The clinical symptoms of hypertensive nephropathy are severe edema. Edema is usually the first symptom, presenting with systemic edema and marked by depression. Severe patients and hydrothorax, ascites, pleural effusion and ascites when more can cause breathing difficulties, umbilical hernia or inguinal hernia. High edema, often accompanied by oliguria, hypertension, mild hypoxemia. Massive proteinuria. Proteinuria and nephrotic syndrome is the main manifestation, qualitative urine protein is + + ~ + + + +, adult daily urine protein excretion than 3.5g/d, as the most selective proteinuria. Hyperlipidemia. Blood cholesterol and triglyceride levels increased significantly. Hypoproteinemia. Plasma protein decreased, serum protein <30g/L, seriously less than 10g/L. Digestive symptoms. Hypertension causes nausea, vomiting and other digestive symptoms, mostly caused by hypertensive encephalopathy. The cause of the disease is the serious and persistent spasm of the small cerebral artery, which causes the cerebral blood circulation disorder and causes the brain edema and the increase of intracranial pressure. Brain symptoms. Headache and dizziness are common symptoms of the disease. It can also have a heavy head or tight neck.
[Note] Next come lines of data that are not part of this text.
import Summits.AtomisticToContinuum.Crystallization.Theorems.ThreeConeCertificateSlackRigidityHammingEkeland
import Summits.AtomisticToContinuum.Crystallization.Theorems.ThreeConeCertificateSlackRigidityQgsSeparation
import Summits.AtomisticToContinuum.Crystallization.Theorems.ThreeConeCertificateSlackRigidityBadCountTransfer
import HarnessLib

/-!
# Line `ekeland-surgery-parity` (crux `SlackRigidity`, stmt-AtomisticToContinuum-11960): the Hamming–Ekeland regularisation, composed (unconditional)

The planner's first stub of the line, `QuasiRegularisation`, and two reformulations of the crux,
now THEOREMS: they are composed from the three landed regularisation lemmas
`EkelandHammingEkeland.stub_hammingEkeland` (E1, discrete Ekeland principle in the Hamming metric,
p123674), `EkelandQgsSeparation.stub_qgsSeparation` (E2, `λ ≤ 10⁴` quasi-ground-states are
`1/3`-separated, p123701) and `EkelandBadCountTransfer.stub_badCountTransfer` (E3, bad counts move
by `O(Hamming distance)`, p123659):

* `quasiRegularisation` — along an injective `o(N)`-excess Lennard-Jones sequence `x^N` there is a
  `1/3`-separated sequence of `λ_N`-quasi-ground-states `x'^N` (no relocation of `k` particles
  lowers the energy by more than `k·λ_N`), `λ_N → 0`, with `𝓔(x'^N) ≤ 𝓔(x^N)` and
  `badCount(x^N) ≤ badCount(x'^N) + err_N`, `err_N/N → 0`.  Rate: `λ_N = min(10⁴, √t_N + 1/(N+1))`,
  `t_N` the excess per particle, so that `λ_N → 0` and `t_N/λ_N ≤ t_N/10⁴ + √t_N → 0`.
* `slackRigidity_iff_qgsRigidity` — the crux is EQUIVALENT to the same matching statement for
  sequences of `λ_N`-quasi-ground-states with `λ_N → 0` (at `λ_N ≡ 0` that right-hand side is the
  hinge `BulkDefectVanish`, item 0751, verbatim: `0`-quasi-ground-states are the ground states) —
  this isolates exactly what separates crux 11960 from hinge 0751: `λ_N → 0` versus `λ_N = 0`.
* `slackRigidity_iff_separated` — the crux is EQUIVALENT to its restriction to uniformly
  `1/3`-separated injective sequences (the WLOG that every line of this crux paid for separately).

All `[folklore]` (Ekeland 1974 in the discrete complete metric given by the Hamming distance;
separation as in the tree's `LennardJonesMinimalDistance_holds`).
-/

noncomputable section

namespace Summit.AtomisticToContinuum.Crystallization.Theorems.EkelandQuasiRegularisation

open scoped BigOperators Topology
open Filter
open Literature.MathematicalPhysics.StatisticalMechanics
open Summit.AtomisticToContinuum.Crystallization.Theses.ThreeConeCertificate (SlackRigidity)
open Summit.AtomisticToContinuum.Crystallization.Theorems.SlackRigidityNegative
  (E3 Good badCount BadFractionVanishes ExcessVanishes)
open Summit.AtomisticToContinuum.Crystallization.Theorems.EkelandHammingEkeland (stub_hammingEkeland)
open Summit.AtomisticToContinuum.Crystallization.Theorems.EkelandQgsSeparation (stub_qgsSeparation)
open Summit.AtomisticToContinuum.Crystallization.Theorems.EkelandBadCountTransfer
  (stub_badCountTransfer)

/-- Excess energies of injective configurations are non-negative. [folklore] -/
theorem excess_nonneg {N : ℕ} {x : Fin N → E3} (hx : Function.Injective x) :
    0 ≤ interactionEnergy lennardJones x - groundStateEnergy lennardJones 3 N :=
  sub_nonneg.2 (groundStateEnergy_lennardJones_le hx)

/-- A `λ`-quasi-ground-state (`λ ≥ 0`) has excess at most `λ N`. [folklore] -/
theorem excess_le_of_qgs {N : ℕ} {lam : ℝ} (hlam : 0 ≤ lam) {x : Fin N → E3}
    (hx : Function.Injective x)
    (hq : ∀ y : Fin N → E3, Function.Injective y →
      interactionEnergy lennardJones x -
          lam * ((Finset.univ.filter fun i => y i ≠ x i).card : ℝ) ≤
        interactionEnergy lennardJones y) :
    interactionEnergy lennardJones x - groundStateEnergy lennardJones 3 N ≤ lam * N := by
  have hle : ∀ y : {y : Fin N → E3 // Function.Injective y},
      interactionEnergy lennardJones x - lam * N ≤ interactionEnergy lennardJones y.1 := by
    intro y
    have h := hq y.1 y.2
    have hcard : ((Finset.univ.filter fun i => y.1 i ≠ x i).card : ℝ) ≤ N := by
      have : (Finset.univ.filter fun i => y.1 i ≠ x i).card ≤ N :=
        (Finset.card_filter_le _ _).trans (by simp)
      exact_mod_cast this
    nlinarith [mul_le_mul_of_nonneg_left hcard hlam]
  haveI : Nonempty {y : Fin N → E3 // Function.Injective y} := ⟨⟨x, hx⟩⟩
  have : interactionEnergy lennardJones x - lam * N ≤ groundStateEnergy lennardJones 3 N :=
    le_ciInf hle
  linarith

/-- **The planner's `QuasiRegularisation` (stub 1 of the original skeleton of this line), now a
consequence of E1–E3**: along an injective `o(N)`-excess sequence there is a `1/3`-separated sequence
of `λ_N`-quasi-ground-states, `λ_N → 0`, with no larger energies and
`badCount(x^N) ≤ badCount(x'^N) + err_N`, `err_N / N → 0`. [folklore] -/
theorem quasiRegularisation :
    ∀ (P : PeriodicConfiguration 3) (R ε : ℝ), 0 < R → 0 < ε →
    ∀ x : (N : ℕ) → (Fin N → E3), (∀ N, Function.Injective (x N)) →
      Tendsto (fun N : ℕ => (interactionEnergy lennardJones (x N) -
        groundStateEnergy lennardJones 3 N) / N) atTop (𝓝 0) →
      ∃ (x' : (N : ℕ) → (Fin N → E3)) (lam : ℕ → ℝ) (err : ℕ → ℝ),
        (∀ N, 0 ≤ lam N) ∧ Tendsto lam atTop (𝓝 0) ∧
        (∀ N, Function.Injective (x' N) ∧ ∀ y : Fin N → E3, Function.Injective y →
          interactionEnergy lennardJones (x' N) -
              lam N * ((Finset.univ.filter fun i => y i ≠ x' N i).card : ℝ) ≤
            interactionEnergy lennardJones y) ∧
        (∀ N (i j : Fin N), i ≠ j → (1 / 3 : ℝ) ≤ dist (x' N i) (x' N j)) ∧
        (∀ N, interactionEnergy lennardJones (x' N) ≤ interactionEnergy lennardJones (x N)) ∧
        Tendsto (fun N : ℕ => err N / N) atTop (𝓝 0) ∧
        (∀ N, (badCount P R ε (x N) : ℝ) ≤ badCount P R ε (x' N) + err N) := by
  intro P R ε hR hε x hx hex
  -- the excess per particle `t N ≥ 0`, `t N → 0`
  set t : ℕ → ℝ := fun N => (interactionEnergy lennardJones (x N) -
    groundStateEnergy lennardJones 3 N) / N with ht
  have ht0 : ∀ N, 0 ≤ t N := fun N => div_nonneg (excess_nonneg (hx N)) (Nat.cast_nonneg N)
  have htlim : Tendsto t atTop (𝓝 0) := hex
  -- the rate `λ_N = min(10⁴, √(t N) + 1/(N+1)) > 0`, `λ_N → 0`
  set lam : ℕ → ℝ := fun N => min (10 ^ 4) (Real.sqrt (t N) + 1 / ((N : ℝ) + 1)) with hlam
  have hlam_pos : ∀ N, 0 < lam N := fun N => by
    refine lt_min (by norm_num) ?_
    have h1 : (0 : ℝ) < 1 / ((N : ℝ) + 1) := by positivity
    linarith [Real.sqrt_nonneg (t N)]
  have hlam_le : ∀ N, lam N ≤ 10 ^ 4 := fun N => min_le_left _ _
  have hs_lim : Tendsto (fun N : ℕ => Real.sqrt (t N) + 1 / ((N : ℝ) + 1)) atTop (𝓝 0) := by
    have h1 : Tendsto (fun N : ℕ => Real.sqrt (t N)) atTop (𝓝 0) := by
      have := (Real.continuous_sqrt.tendsto 0).comp htlim
      rw [Real.sqrt_zero] at this
      exact this
    have h2 : Tendsto (fun N : ℕ => 1 / ((N : ℝ) + 1)) atTop (𝓝 0) :=
      tendsto_one_div_add_atTop_nhds_zero_nat
    simpa using h1.add h2
  have hlam_lim : Tendsto lam atTop (𝓝 0) :=
    tendsto_of_tendsto_of_tendsto_of_le_of_le tendsto_const_nhds hs_lim
      (fun N => (hlam_pos N).le) (fun N => min_le_right _ _)
  -- E1: regularise each `x N`
  choose x' hx'inj hx'q hx'E hx'ham using
    fun N => stub_hammingEkeland N (lam N) (hlam_pos N) (x N) (hx N)
  -- E2: the regularised configurations are `1/3`-separated
  have hsep : ∀ N (i j : Fin N), i ≠ j → (1 / 3 : ℝ) ≤ dist (x' N i) (x' N j) :=
    fun N => stub_qgsSeparation N (lam N) (hlam_le N) (x' N) (hx'inj N) (hx'q N)
  -- E3: bad-count transfer constant for `δ = 1/3`
  obtain ⟨C, hC0, hC⟩ := stub_badCountTransfer P R ε (1 / 3) hR hε (by norm_num)
  set err : ℕ → ℝ := fun N => C * ((Finset.univ.filter fun i => x' N i ≠ x N i).card : ℝ)
    with herr
  refine ⟨x', lam, err, fun N => (hlam_pos N).le, hlam_lim, fun N => ⟨hx'inj N, hx'q N⟩, hsep,
    hx'E, ?_, fun N => hC N (x N) (x' N) (hsep N)⟩
  -- `err N / N → 0`: Hamming distance `≤ (𝓔(x N) − E(N))/λ_N`, and `t N / λ_N ≤ t N/10⁴ + √(t N)`
  have hham : ∀ N, ((Finset.univ.filter fun i => x' N i ≠ x N i).card : ℝ) ≤
      (interactionEnergy lennardJones (x N) - groundStateEnergy lennardJones 3 N) / lam N := by
    intro N
    rw [le_div_iff₀ (hlam_pos N), mul_comm]
    exact (hx'ham N).trans (by linarith [groundStateEnergy_lennardJones_le (d := 3) (hx'inj N)])
  have hbound : ∀ N, err N / N ≤ C * (t N / 10 ^ 4 + Real.sqrt (t N)) := by
    intro N
    rcases Nat.eq_zero_or_pos N with hN | hN
    · subst hN
      simp only [Nat.cast_zero, div_zero]
      exact mul_nonneg hC0 (add_nonneg (div_nonneg (ht0 0) (by norm_num)) (Real.sqrt_nonneg _))
    have hNpos : (0 : ℝ) < N := by exact_mod_cast hN
    have hkey : t N / lam N ≤ t N / 10 ^ 4 + Real.sqrt (t N) := by
      rcases le_total (10 ^ 4 : ℝ) (Real.sqrt (t N) + 1 / ((N : ℝ) + 1)) with hcase | hcase
      · have : lam N = 10 ^ 4 := by rw [hlam]; exact min_eq_left hcase
        rw [this]
        linarith [Real.sqrt_nonneg (t N)]
      · have hl : lam N = Real.sqrt (t N) + 1 / ((N : ℝ) + 1) := by
          rw [hlam]; exact min_eq_right hcase
        rw [hl]
        have hspos : 0 < Real.sqrt (t N) + 1 / ((N : ℝ) + 1) := hl ▸ hlam_pos N
        rw [div_le_iff₀ hspos]
        have hsq : Real.sqrt (t N) * Real.sqrt (t N) = t N := Real.mul_self_sqrt (ht0 N)
        have h1 : 0 ≤ 1 / ((N : ℝ) + 1) := by positivity
        nlinarith [Real.sqrt_nonneg (t N), div_nonneg (ht0 N) (by norm_num : (0:ℝ) ≤ 10 ^ 4),
          mul_nonneg (div_nonneg (ht0 N) (by norm_num : (0:ℝ) ≤ 10 ^ 4)) hspos.le,
          mul_nonneg (Real.sqrt_nonneg (t N)) h1]
    have h1 : err N / N = C * (((Finset.univ.filter fun i => x' N i ≠ x N i).card : ℝ) / N) := by
      rw [herr]; ring
    rw [h1]
    refine mul_le_mul_of_nonneg_left ?_ hC0
    calc ((Finset.univ.filter fun i => x' N i ≠ x N i).card : ℝ) / N
        ≤ ((interactionEnergy lennardJones (x N) - groundStateEnergy lennardJones 3 N) / lam N) / N :=
          div_le_div_of_nonneg_right (hham N) hNpos.le
      _ = t N / lam N := by rw [ht]; field_simp
      _ ≤ _ := hkey
  have hlim0 : Tendsto (fun N => C * (t N / 10 ^ 4 + Real.sqrt (t N))) atTop (𝓝 0) := by
    have h1 : Tendsto (fun N : ℕ => Real.sqrt (t N)) atTop (𝓝 0) := by
      have := (Real.continuous_sqrt.tendsto 0).comp htlim
      rw [Real.sqrt_zero] at this
      exact this
    have h2 : Tendsto (fun N => t N / 10 ^ 4) atTop (𝓝 0) := by
      simpa using htlim.div_const (10 ^ 4 : ℝ)
    simpa using (h2.add h1).const_mul C
  refine tendsto_of_tendsto_of_tendsto_of_le_of_le tendsto_const_nhds hlim0 (fun N => ?_) hbound
  exact div_nonneg (mul_nonneg hC0 (Nat.cast_nonneg _)) (Nat.cast_nonneg _)

/-- **The crux ⟺ quasi-ground-state rigidity.** `SlackRigidity` is equivalent to the same
statement with the `o(N)`-excess hypothesis replaced by `λ_N`-quasi-minimality with `λ_N → 0`
(`λ_N ≥ 0`); at `λ_N ≡ 0` the right-hand side is the hinge `BulkDefectVanish` (item 0751)
verbatim (`isQuasiGroundState_zero_iff`-type readback: `0`-quasi-ground-states are the ground
states). [folklore] -/
theorem slackRigidity_iff_qgsRigidity :
    SlackRigidity ↔
      ∃ P : PeriodicConfiguration 3, ∀ R ε : ℝ, 0 < R → 0 < ε →
        ∀ (lam : ℕ → ℝ) (x : (N : ℕ) → (Fin N → E3)), (∀ N, 0 ≤ lam N) →
          (∀ N, Function.Injective (x N) ∧ ∀ y : Fin N → E3, Function.Injective y →
            interactionEnergy lennardJones (x N) -
                lam N * ((Finset.univ.filter fun i => y i ≠ x N i).card : ℝ) ≤
              interactionEnergy lennardJones y) →
          Tendsto lam atTop (𝓝 0) →
          Tendsto (fun N : ℕ => (badCount P R ε (x N) : ℝ) / N) atTop (𝓝 0) := by
  constructor
  · rintro ⟨P, hP⟩
    refine ⟨P, fun R ε hR hε lam x hlam hq hlim => ?_⟩
    refine hP R ε hR hε x (fun N => (hq N).1) ?_
    -- excess `≤ λ_N N`, so excess per particle `→ 0`
    refine tendsto_of_tendsto_of_tendsto_of_le_of_le tendsto_const_nhds hlim
      (fun N => div_nonneg (excess_nonneg (hq N).1) (Nat.cast_nonneg N)) (fun N => ?_)
    rcases Nat.eq_zero_or_pos N with hN | hN
    · subst hN; simp [hlam 0]
    have hNpos : (0 : ℝ) < N := by exact_mod_cast hN
    rw [div_le_iff₀ hNpos]
    exact excess_le_of_qgs (hlam N) (hq N).1 (hq N).2
  · rintro ⟨P, hP⟩
    refine ⟨P, fun R ε hR hε x hx hex => ?_⟩
    obtain ⟨x', lam, err, hlam0, hlam, hq, -, -, herr, hbad⟩ :=
      quasiRegularisation P R ε hR hε x hx hex
    have h' := hP R ε hR hε lam x' hlam0 hq hlam
    have hup : Tendsto (fun N : ℕ => (badCount P R ε (x' N) : ℝ) / N + err N / N) atTop (𝓝 0) := by
      simpa using h'.add herr
    refine tendsto_of_tendsto_of_tendsto_of_le_of_le tendsto_const_nhds hup
      (fun N => by positivity) (fun N => ?_)
    show (badCount P R ε (x N) : ℝ) / N ≤ (badCount P R ε (x' N) : ℝ) / N + err N / N
    rw [← add_div]
    exact div_le_div_of_nonneg_right (hbad N) (Nat.cast_nonneg N)

/-- **The crux ⟺ the crux on uniformly separated sequences.** In `SlackRigidity` one may assume
the near-minimisers `1/3`-separated (same `N`, same particles up to `o(N)` relocations). [folklore] -/
theorem slackRigidity_iff_separated :
    SlackRigidity ↔
      ∃ P : PeriodicConfiguration 3, ∀ R ε : ℝ, 0 < R → 0 < ε →
        ∀ x : (N : ℕ) → (Fin N → E3), (∀ N, Function.Injective (x N)) →
          (∀ N (i j : Fin N), i ≠ j → (1 / 3 : ℝ) ≤ dist (x N i) (x N j)) →
          ExcessVanishes x → BadFractionVanishes P R ε x := by
  constructor
  · rintro ⟨P, hP⟩
    exact ⟨P, fun R ε hR hε x hx _ hex => hP R ε hR hε x hx hex⟩
  · rintro ⟨P, hP⟩
    refine ⟨P, fun R ε hR hε x hx hex => ?_⟩
    obtain ⟨x', lam, err, -, -, hq, hsep, hE, herr, hbad⟩ :=
      quasiRegularisation P R ε hR hε x hx hex
    have hex' : ExcessVanishes x' := by
      refine tendsto_of_tendsto_of_tendsto_of_le_of_le tendsto_const_nhds hex
        (fun N => div_nonneg (excess_nonneg (hq N).1) (Nat.cast_nonneg N)) (fun N => ?_)
      exact div_le_div_of_nonneg_right (by linarith [hE N]) (Nat.cast_nonneg N)
    have h' := hP R ε hR hε x' (fun N => (hq N).1) hsep hex'
    have hup : Tendsto (fun N : ℕ => (badCount P R ε (x' N) : ℝ) / N + err N / N) atTop (𝓝 0) := by
      simpa using h'.add herr
    refine tendsto_of_tendsto_of_tendsto_of_le_of_le tendsto_const_nhds hup
      (fun N => by positivity) (fun N => ?_)
    show (badCount P R ε (x N) : ℝ) / N ≤ (badCount P R ε (x' N) : ℝ) / N + err N / N
    rw [← add_div]
    exact div_le_div_of_nonneg_right (hbad N) (Nat.cast_nonneg N)

end Summit.AtomisticToContinuum.Crystallization.Theorems.EkelandQuasiRegularisation

end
Dizziness caused by hypertension occurs more frequently in the morning than in the forehead, occiput or temporal region. Hypertension induced dizziness can be temporary or persistent, blood pressure decreased after the loss, but sometimes excessive drop in blood pressure or cause dizziness. Heart complication. The most common is hypertensive left ventricular hypertrophy, the patient can appear palpitations or exertional dyspnea, paroxysmal nocturnal dyspnea, pulmonary edema, severe left heart failure can occur, or complicated with ischemic heart disease, clinical symptoms of angina pectoris and myocardial infarction. Retinopathy. Blurred vision, optic disc edema, retinal hemorrhage and oozing of blood. Urinary volume change. Some people believe that the first clinical symptoms are nocturia, followed by proteinuria and hematuria, and even uremia. Complications of the brain. Cerebral vascular structure is relatively weak, sclerosis is more fragile, easy to cause cerebral hemorrhage when the blood pressure fluctuates. In addition, small sclerosis is conducive to thrombosis and cerebral infarction.